Discussion: http://postgr.es/m/CA+Tgmobj6u-nWF-j=FemygUhobhryLxf9h-wJN7W-2rSsseHNA@mail.gmail.com

doc/src/sgml/protocol.sgml
doc/src/sgml/ref/pg_basebackup.sgml
src/backend/replication/basebackup_zstd.c
src/bin/pg_basebackup/bbstreamer_zstd.c
src/bin/pg_basebackup/t/010_pg_basebackup.pl
src/bin/pg_verifybackup/t/009_extract.pl
src/bin/pg_verifybackup/t/010_client_untar.pl
src/common/backup_compression.c
src/include/common/backup_compression.h

index 2fa3cedfe9e50f4da6862ee4e4aaa070cede9979..98f0bc3cc34ff9e914b37cadf6b77b2f90bd90c9 100644 (file)

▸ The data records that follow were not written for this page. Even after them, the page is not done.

/-- **The unimodular step**: for `g = (a b; c d) ∈ SL(2, ℤ)` with `c ≠ 0`, `d ≠ 0`,
`{∞, a/c}_G − {∞, b/d}_G = −{∞, 0}_{G|g}` — i.e. `{g0, g∞}_G = ∫_0^{i∞} (G ∣[2] g)`: apply §1 to `G`
at `g` and at `gS` (`gS∞ = g0 = b/d`) with base points `Sτ`, `τ`, and to `G ∣[2] g` at `S`.
[cite: Manin1972, §1.5–§1.6] -/
theorem raySymbol_sub_raySymbol_eq (g : SL(2, ℤ)) (hc : (g 1 0 : ℤ) ≠ 0) (hd : (g 1 1 : ℤ) ≠ 0) :
    (2 * Real.pi * ∫ t in Ioi (0 : ℝ), G (ofComplex (((g 0 0 : ℤ) : ℂ) / ((g 1 0 : ℤ) : ℂ) + t * I))) -
      (2 * Real.pi * ∫ t in Ioi (0 : ℝ), G (ofComplex (((g 0 1 : ℤ) : ℂ) / ((g 1 1 : ℤ) : ℂ) + t * I))) =
      -(2 * Real.pi * ∫ t in Ioi (0 : ℝ), (⇑G ∣[(2 : ℤ)] g) (ofComplex ((0 : ℂ) + t * I))) := by
  -- `gS` has first column `(b, d)`
  set gS : SL(2, ℤ) := g * ModularGroup.S with hgS
  have hgS00 : (gS 0 0 : ℤ) = g 0 1 := by
    simp [hgS, ModularGroup.S, Matrix.mul_apply, Fin.sum_univ_two]
  have hgS10 : (gS 1 0 : ℤ) = g 1 1 := by
    simp [hgS, ModularGroup.S, Matrix.mul_apply, Fin.sum_univ_two]
  have hS10 : (ModularGroup.S 1 0 : ℤ) ≠ 0 := by simp [ModularGroup.S]
  have hS00 : ((ModularGroup.S 0 0 : ℤ) : ℂ) / ((ModularGroup.S 1 0 : ℤ) : ℂ) = 0 := by
    simp [ModularGroup.S]
  obtain ⟨τ⟩ := (inferInstance : Nonempty ℍ)
  -- `{∞, g∞}_G` with base point `S • τ`, `{∞, gS∞}_G` with base point `τ`
  have h1 := raySymbol_eq G g hc (ModularGroup.S • τ)
  have h2 := raySymbol_eq G gS (by rw [hgS10]; exact hd) τ
  rw [hgS00, hgS10] at h2
  -- `{∞, 0}_{G|g}` with base point `τ`
  have h3 := raySymbol_smul_infty ModularGroup.S (isCuspFunction_slash_gamma1 G g)
    (by rw [← SlashAction.slash_mul]; exact isCuspFunction_slash_gamma1 G (g * ModularGroup.S)) hS10 τ
  rw [hS00] at h3
  rw [h1, h2, h3, hgS, SlashAction.slash_mul, mul_smul]
  ring

end Gamma1

/-! ### §3 Manin's trick: the ray symbols of `G` lie in a finitely generated `ℤ`-module -/

section Manin

variable {L : ℕ} [NeZero L] (G : CuspForm (Gamma1 L) 2)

@@ -2739,17 +2739,23 @@ The commands accepted in replication mode are:
           option.  If the value is an integer, it specifies the compression
           level.  Otherwise, it should be a comma-separated list of items,
           each of the form <literal>keyword</literal> or
-          <literal>keyword=value</literal>. Currently, the only supported
-          keyword is <literal>level</literal>, which sets the compression
-          level.
+          <literal>keyword=value</literal>. Currently, the supported keywords
+          are <literal>level</literal> and <literal>workers</literal>.
         </para>
 
         <para>
+          The <literal>level</literal> keyword sets the compression level.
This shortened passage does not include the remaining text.